Sang bayi Ismail pun menangis keras , Hajar berusaha menyusuinya, namun malang air susunya tak keluar setetes pun.Saat tangis sang bayi kian keras, hajar bangkit , tanpa mengeluh ia berusaha bergerak berlarian ke sana kemari mencari seteguk air bagi anaknya.Hal ini mengingatkan kita pada perjuangan ibu kita, dan ayah kita yang telah membesar kita dengan susah payah, karena keringat merekalah kita tumbuh seperti ini.Kita kembali ke kisah tadi, akhirnya sampailah Siti Hajar di bukit Shofa yang dari jauh terlihat seperti ada air ternyata kering tak ada air setetes pun.Di Shafa ini Siti Hajar berdiri dan melihat air di Marwah bukit batu yang satunya, dengan semangat bergegaslah hajar ke Marwah untuk mendapatkan air bagi anaknya, dan lagi-lagi hanya bukit batu keringlah yang ia dapat, tak ada air setetes pun.Di Marwah kembali ia berdiri dan terlihat ada air di bukit Shofa, kembali ia berlari ke bukit Shofa dan lagi-lagi hanya batuan kering yang ia dapatkan, tak ada setetes air pun yang didapat, begitulah hingga tujuh balikan ia berlarian dari shofa kemarwah, dan dari marwah ke shofa yang panas dan tandus.Saat harapan seolah tada lagi, rasa letih dan haus telah sampai pada puncaknya, tiba-tiba saat memohon ampunan dan rahmat dari Tuhannya, Hajar merasakan basah pada telapak kakinya, diangkatlah kedua kakinya dari tempat tersebut yang bergemuruh, Maha besar Tuhan, air memancar dari tempat ia berdiri, serta merta ia membuat kubangan air dengan kedua tangannya sambil berkata “zam………zam… Zam.” Atau “berkumpulah , berkumpulah…” .Ya, itulah awal mula munculnya mata air zam-zam, mata air cinta yang tidak pernah mengering.
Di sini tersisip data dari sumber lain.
import Mathlib
import Summits.Ventures.PercRepro2.Defs
import Summits.Ventures.PercRepro2.Graph
import Summits.Ventures.PercRepro2.Events
import Summits.Ventures.PercRepro2.CycleDefs
import Summits.Ventures.PercRepro2.CycleTerm
import Summits.Ventures.PercRepro2.CycleDecode
import Summits.Ventures.PercRepro2.CycleHit

/-!
# The counting core with a set of hit vertices (blind cell PercRepro2, mine-a g47)

**Theorem `sum_wtA_nonneg`**: for a set `D` of positions of the cycle, a set `A` of hit vertices
with a witness `c ∈ A` strictly inside the hull of `D` (`min D < c ≤ max D`), and up-sets `𝓤 𝓥`,

  `Σ_{τ ⊆ D} 1[A ⊆ arc τ] · (1[arc τ ∈ 𝓤] − 1[arc (D∖τ) ∈ 𝓤]) · (1[arc τ ∈ 𝓥] − 1[arc (D∖τ) ∈ 𝓥]) ≥ 0`

— the antipodal base case of (T_A) on the cycle (MINE-A.md §102, proofs/MINEA-CYCLE.md, corollary
(a)).  The proof is that of `CycleCore.sum_wt_nonneg` with the map `phi` of `CycleTerm` and the
decoder `psi D c` of `CycleDecode` at the witness cut `c`: the hit predicate passes from a
negative colouring to its image because the image arc contains the red arc (`arc τ ⊆ arc (phi τ)`),
and it holds on the singleton images (their arc is everything).  No instance, no notation.
-/

namespace Summit.Ventures.PercRepro2

namespace TCycle

open Finset

variable {n : ℕ}

/-- The negative colourings for the hit set `A`. -/
noncomputable def negSetA (D A : Finset (Fin (n + 1))) (𝓤 𝓥 : Set (Set (Fin (n + 1)))) :
    Finset (Finset (Fin (n + 1))) :=
  D.powerset.filter fun τ => wtA D A 𝓤 𝓥 τ = -1

/-- The positive colourings for the hit set `A`. -/
noncomputable def posSetA (D A : Finset (Fin (n + 1))) (𝓤 𝓥 : Set (Set (Fin (n + 1)))) :
    Finset (Finset (Fin (n + 1))) :=
  D.powerset.filter fun τ => wtA D A 𝓤 𝓥 τ = 1

/-- The antipodal sum is the number of positive colourings minus the number of negative ones. -/
lemma sum_wtA_eq_card_sub_card (D A : Finset (Fin (n + 1))) (𝓤 𝓥 : Set (Set (Fin (n + 1)))) :
    ∑ τ ∈ D.powerset, wtA D A 𝓤 𝓥 τ =
      ((posSetA D A 𝓤 𝓥).card : ℤ) - (negSetA D A 𝓤 𝓥).card := by
  unfold posSetA negSetA
  rw [card_filter, card_filter]
  push_cast
  rw [← sum_sub_distrib]
  refine sum_congr rfl fun τ _ => ?_
  rcases wtA_mem D A 𝓤 𝓥 τ with hw | hw | hw <;> rw [hw] <;> norm_num

section Main

variable {D A : Finset (Fin (n + 1))} (hD : D.Nonempty) {𝓤 𝓥 : Set (Set (Fin (n + 1)))}

/-- **Red at the minimum**: the image is positive and decodes back (witness cut `c`). -/
lemma phi_spec_minA (hU : IsUpperSet 𝓤) (hV : IsUpperSet 𝓥) {c : Fin (n + 1)} (hcA : c ∈ A)
    (hc0 : D.min' hD < c) {τ : Finset (Fin (n + 1))} (hτ : τ ⊆ D) (h0 : D.min' hD ∈ τ)
    (h1 : D.max' hD ∉ τ) (hw : wtA D A 𝓤 𝓥 τ = -1) :
    phi D hD τ ⊆ D ∧ wtA D A 𝓤 𝓥 (phi D hD τ) = 1 ∧ psi D c (phi D hD τ) = τ := by
  obtain ⟨hlh, h0l, hl1, h0f, hWU, hWV⟩ := neg_min_specA hD hU hV hcA hc0 hτ h0 h1 hw
  obtain ⟨hDU, hDV, hunivU, hunivV⟩ := arc_D_notMem_of_negA hU hV hτ hw
  obtain ⟨hhit, -⟩ := of_wtA_eq_neg_one hw
  set l := τ.max' ⟨_, h0⟩ with hl
  set f := (D \ τ).min' ⟨_, mem_sdiff.2 ⟨D.max'_mem hD, h1⟩⟩ with hf
  have hlτ : l ∈ τ := τ.max'_mem _
  have hmax : ∀ x ∈ τ, x ≤ l := fun x hx => τ.le_max' x hx
  have hfD : f ∈ D \ τ := (D \ τ).min'_mem _
  have hfτ : f ∉ τ := (mem_sdiff.1 hfD).2
  have hfmin : ∀ x ∈ D \ τ, f ≤ x := fun x hx => (D \ τ).min'_le x hx
  have harc : arc τ = {v | v ≤ D.min' hD ∨ l < v} := arc_of_min_mem D hD hτ h0
  rw [phi_eq_of_min D hD h0 h1]
  by_cases hfl : f < l
  · rw [if_pos hfl]
    have hsub : flipLow τ f ⊆ D := flipLow_subset D hτ (mem_sdiff.1 hfD).1
    have h0' : D.min' hD ∉ flipLow τ f := by
      rw [mem_flipLow]
      rintro (heq | ⟨_, hlt⟩)
      · exact absurd heq h0f.ne
      · exact absurd hlt (not_lt.2 h0f.le)
    have h1' : D.max' hD ∉ flipLow τ f := by
      rw [mem_flipLow]
      rintro (heq | ⟨hmem, _⟩)
      · exact absurd (heq ▸ lt_trans hfl hl1) (lt_irrefl _)
      · exact h1 hmem
    have harcI : arc (flipLow τ f) = {v | v ≤ f ∨ l < v} := arc_flipLow hlτ hmax hfl
    have harcI' : arc (D \ flipLow τ f) = arc D := arc_sdiff_of_neither D hD h0' h1'
    have hincl : arc τ ⊆ arc (flipLow τ f) := by
      rw [harc, harcI]
      rintro v (hv | hv)
      · exact Or.inl (le_trans hv h0f.le)
      · exact Or.inr hv
    refine ⟨hsub, ?_, ?_⟩
    · apply wtA_eq_one_of
      · exact hitA_mono hincl hhit
      · rw [harcI]; exact hWU
      · rw [harcI]; exact hWV
      · rw [harcI']; exact hDU
      · rw [harcI']; exact hDV
    · have hne : (flipLow τ f).Nonempty := ⟨f, mem_flipLow.2 (Or.inl rfl)⟩
      have hmin' := min'_flipLow (τ := τ) (f := f) hne
      have hmax' := max'_flipLow hlτ hmax hfl hne
      rw [psi_of_ne D c hne (by rw [hmin', hmax']; exact hfl.ne), if_pos (by rw [hmax']; exact hlh),
        hmin']
      ext x
      simp only [mem_union, mem_sdiff, mem_flipLow, mem_singleton, mem_filter]
      constructor
      · rintro (⟨hx | ⟨hx, _⟩, hne'⟩ | ⟨hxD, hxf⟩)
        · exact absurd hx hne'
        · exact hx
        · by_contra hxτ
          exact absurd (hfmin x (mem_sdiff.2 ⟨hxD, hxτ⟩)) (not_le.2 hxf)
      · intro hx
        have hxf : x ≠ f := fun heq => hfτ (heq ▸ hx)
        rcases lt_or_gt_of_ne hxf with hlt | hgt
        · exact Or.inr ⟨hτ hx, hlt⟩
        · exact Or.inl ⟨Or.inr ⟨hx, hgt⟩, hxf⟩
  · rw [if_neg hfl]
    have hlf : l < f := lt_of_le_of_ne (not_lt.1 hfl) fun heq => hfτ (heq ▸ hlτ)
    have hsub : ({l} : Finset (Fin (n + 1))) ⊆ D := singleton_subset_iff.2 (hτ hlτ)
    have h0' : D.min' hD ∉ ({l} : Finset (Fin (n + 1))) := by
      rw [mem_singleton]; exact h0l.ne
    have h1' : D.max' hD ∉ ({l} : Finset (Fin (n + 1))) := by
      rw [mem_singleton]; exact hl1.ne'
    have harcI' : arc (D \ {l}) = arc D := arc_sdiff_of_neither D hD h0' h1'
    refine ⟨hsub, ?_, ?_⟩
    · apply wtA_eq_one_of
      · rw [arc_singleton]; exact hitA_univ A
      · rw [arc_singleton]; exact hunivU
      · rw [arc_singleton]; exact hunivV
      · rw [harcI']; exact hDU
      · rw [harcI']; exact hDV
    · rw [psi_singleton, if_pos hlh]
      ext x
      simp only [mem_filter]
      constructor
      · rintro ⟨hxD, hxl⟩
        by_contra hxτ
        exact absurd (le_trans (hfmin x (mem_sdiff.2 ⟨hxD, hxτ⟩)) hxl) (not_le.2 hlf)
      · intro hx
        exact ⟨hτ hx, hmax x hx⟩

/-- **Red at the maximum**: the image is positive and decodes back (witness cut `c`). -/
lemma phi_spec_maxA (hU : IsUpperSet 𝓤) (hV : IsUpperSet 𝓥) {c : Fin (n + 1)} (hcA : c ∈ A)
    (hc1 : c ≤ D.max' hD) {τ : Finset (Fin (n + 1))} (hτ : τ ⊆ D) (h0 : D.min' hD ∉ τ)
    (h1 : D.max' hD ∈ τ) (hw : wtA D A 𝓤 𝓥 τ = -1) :
    phi D hD τ ⊆ D ∧ wtA D A 𝓤 𝓥 (phi D hD τ) = 1 ∧ psi D c (phi D hD τ) = τ := by
  obtain ⟨hhf, h0f, hf1, hl1, hWU, hWV⟩ := neg_max_specA hD hU hV hcA hc1 hτ h0 h1 hw
  obtain ⟨hDU, hDV, hunivU, hunivV⟩ := arc_D_notMem_of_negA hU hV hτ hw
  obtain ⟨hhit, -⟩ := of_wtA_eq_neg_one hw
  set f := τ.min' ⟨_, h1⟩ with hf
  set l := (D \ τ).max' ⟨_, mem_sdiff.2 ⟨D.min'_mem hD, h0⟩⟩ with hl
  have hfτ : f ∈ τ := τ.min'_mem _
  have hmin : ∀ x ∈ τ, f ≤ x := fun x hx => τ.min'_le x hx
  have hlD : l ∈ D \ τ := (D \ τ).max'_mem _
  have hlτ : l ∉ τ := (mem_sdiff.1 hlD).2
  have hlmax : ∀ x ∈ D \ τ, x ≤ l := fun x hx => (D \ τ).le_max' x hx
  have harc : arc τ = {v | v ≤ f ∨ D.max' hD < v} := arc_of_max_mem D hD hτ h1
  rw [phi_eq_of_max D hD h0 h1]
  by_cases hfl : f < l
  · rw [if_pos hfl]
    have hsub : flipHigh τ l ⊆ D := flipHigh_subset D hτ (mem_sdiff.1 hlD).1
    have h0' : D.min' hD ∉ flipHigh τ l := by
      rw [mem_flipHigh]
      rintro (heq | ⟨hmem, _⟩)
      · exact absurd (heq ▸ lt_trans h0f hfl) (lt_irrefl _)
      · exact h0 hmem
    have h1' : D.max' hD ∉ flipHigh τ l := by
      rw [mem_flipHigh]
      rintro (heq | ⟨_, hlt⟩)
      · exact absurd heq hl1.ne'
      · exact absurd hlt (not_lt.2 hl1.le)
    have harcI : arc (flipHigh τ l) = {v | v ≤ f ∨ l < v} := arc_flipHigh hfτ hmin hfl
    have harcI' : arc (D \ flipHigh τ l) = arc D := arc_sdiff_of_neither D hD h0' h1'
    have hincl : arc τ ⊆ arc (flipHigh τ l) := by
      rw [harc, harcI]
      rintro v (hv | hv)
      · exact Or.inl hv
      · exact Or.inr (lt_trans hl1 hv)
    refine ⟨hsub, ?_, ?_⟩
    · apply wtA_eq_one_of
      · exact hitA_mono hincl hhit
      · rw [harcI]; exact hWU
      · rw [harcI]; exact hWV
      · rw [harcI']; exact hDU
      · rw [harcI']; exact hDV
    · have hne : (flipHigh τ l).Nonempty := ⟨l, mem_flipHigh.2 (Or.inl rfl)⟩
      have hmax' := max'_flipHigh (τ := τ) (l := l) hne
      have hmin' := min'_flipHigh hfτ hmin hfl hne
      rw [psi_of_ne D c hne (by rw [hmin', hmax']; exact hfl.ne),
        if_neg (by rw [hmax']; exact not_lt.2 (le_trans hhf hfl.le)), hmax']
      ext x
      simp only [mem_union, mem_sdiff, mem_flipHigh, mem_singleton, mem_filter]
      constructor
      · rintro (⟨hx | ⟨hx, _⟩, hne'⟩ | ⟨hxD, hxl⟩)
        · exact absurd hx hne'
        · exact hx
        · by_contra hxτ
          exact absurd (hlmax x (mem_sdiff.2 ⟨hxD, hxτ⟩)) (not_le.2 hxl)
      · intro hx
        have hxl : x ≠ l := fun heq => hlτ (heq ▸ hx)
        rcases lt_or_gt_of_ne hxl with hlt | hgt
        · exact Or.inl ⟨Or.inr ⟨hx, hlt⟩, hxl⟩
        · exact Or.inr ⟨hτ hx, hgt⟩
  · rw [if_neg hfl]
    have hlf : l < f := lt_of_le_of_ne (not_lt.1 hfl) fun heq => hlτ (heq ▸ hfτ)
    have hsub : ({f} : Finset (Fin (n + 1))) ⊆ D := singleton_subset_iff.2 (hτ hfτ)
    have h0' : D.min' hD ∉ ({f} : Finset (Fin (n + 1))) := by
      rw [mem_singleton]; exact h0f.ne
    have h1' : D.max' hD ∉ ({f} : Finset (Fin (n + 1))) := by
      rw [mem_singleton]; exact hf1.ne'
    have harcI' : arc (D \ {f}) = arc D := arc_sdiff_of_neither D hD h0' h1'
    refine ⟨hsub, ?_, ?_⟩
    · apply wtA_eq_one_of
      · rw [arc_singleton]; exact hitA_univ A
      · rw [arc_singleton]; exact hunivU
      · rw [arc_singleton]; exact hunivV
      · rw [harcI']; exact hDU
      · rw [harcI']; exact hDV
    · rw [psi_singleton, if_neg (not_lt.2 hhf)]
      ext x
      simp only [mem_filter]
      constructor
      · rintro ⟨hxD, hfx⟩
        by_contra hxτ
        exact absurd (le_trans hfx (hlmax x (mem_sdiff.2 ⟨hxD, hxτ⟩))) (not_le.2 hlf)
      · intro hx
        exact ⟨hτ hx, hmin x hx⟩

/-- `phi` maps every negative colouring to a positive one, and `psi D c` decodes it. -/
lemma phi_specA (hU : IsUpperSet 𝓤) (hV : IsUpperSet 𝓥) {c : Fin (n + 1)} (hcA : c ∈ A)
    (hc0 : D.min' hD < c) (hc1 : c ≤ D.max' hD) {τ : Finset (Fin (n + 1))}
    (hτ : τ ∈ negSetA D A 𝓤 𝓥) :
    phi D hD τ ∈ posSetA D A 𝓤 𝓥 ∧ psi D c (phi D hD τ) = τ := by
  rw [negSetA, mem_filter, mem_powerset] at hτ
  obtain ⟨hτD, hw⟩ := hτ
  have hnb := not_both_of_negA hD hU hV hτD hw
  have hnn := not_neither_of_negA hD hU hV hτD hw
  by_cases h0 : D.min' hD ∈ τ
  · have h1 : D.max' hD ∉ τ := fun h1 => hnb ⟨h0, h1⟩
    obtain ⟨hsub, hw', hpsi⟩ := phi_spec_minA hD hU hV hcA hc0 hτD h0 h1 hw
    exact ⟨by rw [posSetA, mem_filter, mem_powerset]; exact ⟨hsub, hw'⟩, hpsi⟩
  · have h1 : D.max' hD ∈ τ := by
      by_contra h1
      exact hnn ⟨h0, h1⟩
    obtain ⟨hsub, hw', hpsi⟩ := phi_spec_maxA hD hU hV hcA hc1 hτD h0 h1 hw
    exact ⟨by rw [posSetA, mem_filter, mem_powerset]; exact ⟨hsub, hw'⟩, hpsi⟩

/-- **The counting core with a hit set**: for a witness cut `c ∈ A` strictly inside the hull of `D`
and up-sets `𝓤 𝓥`, the antipodal 2-colouring sum over the subsets of `D` is nonnegative. -/
theorem sum_wtA_nonneg (hU : IsUpperSet 𝓤) (hV : IsUpperSet 𝓥) {c : Fin (n + 1)} (hcA : c ∈ A)
    (hc0 : D.min' hD < c) (hc1 : c ≤ D.max' hD) : 0 ≤ ∑ τ ∈ D.powerset, wtA D A 𝓤 𝓥 τ := by
  rw [sum_wtA_eq_card_sub_card, sub_nonneg]
  have hcard : (negSetA D A 𝓤 𝓥).card ≤ (posSetA D A 𝓤 𝓥).card := by
    refine card_le_card_of_injOn (phi D hD) (fun τ hτ => (phi_specA hD hU hV hcA hc0 hc1 hτ).1) ?_
    intro τ hτ τ' hτ' heq
    have h1 := (phi_specA hD hU hV hcA hc0 hc1 hτ).2
    have h2 := (phi_specA hD hU hV hcA hc0 hc1 hτ').2
    rw [← h1, ← h2, heq]
  exact_mod_cast hcard

end Main

end TCycle

end Summit.Ventures.PercRepro2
Peristiwa tersebut mengajarkan kepada kita bahwa sebelum Hajar memperoleh “Zam-zamnya” yang tidak pernah mengering, ia harus melintasi perjalanan bulak-balik shofa marwah dalam rangka mencarikan air baginya dan anaknya yang ternyata tidak ditemukannya di kedua bukit tersebut.Sebagaimana sabarnya Hajar melintasi “shofa marwah” kegagalannya, kita pun harus pula sabar melintasi “shafa marwah” kegagalan kita sendiri sebelum akhirnya pertolongan Tuhan hadir ditengah-tengah kita.Andaikata Siti hajar saat itu menyerah sebelum tengah jalan misalnya baru enam kali putaran shofa marwah lalu ia berhenti dan pulang mengejar Ibrahim, barangkali tidak akan pernah ada zam-zam, suatu simbolkesuksesan atau mata air keberhasilan yang hanya dapat ia raih setelah menempuh tujuh kali putaran sofa-marwah kegagalannya.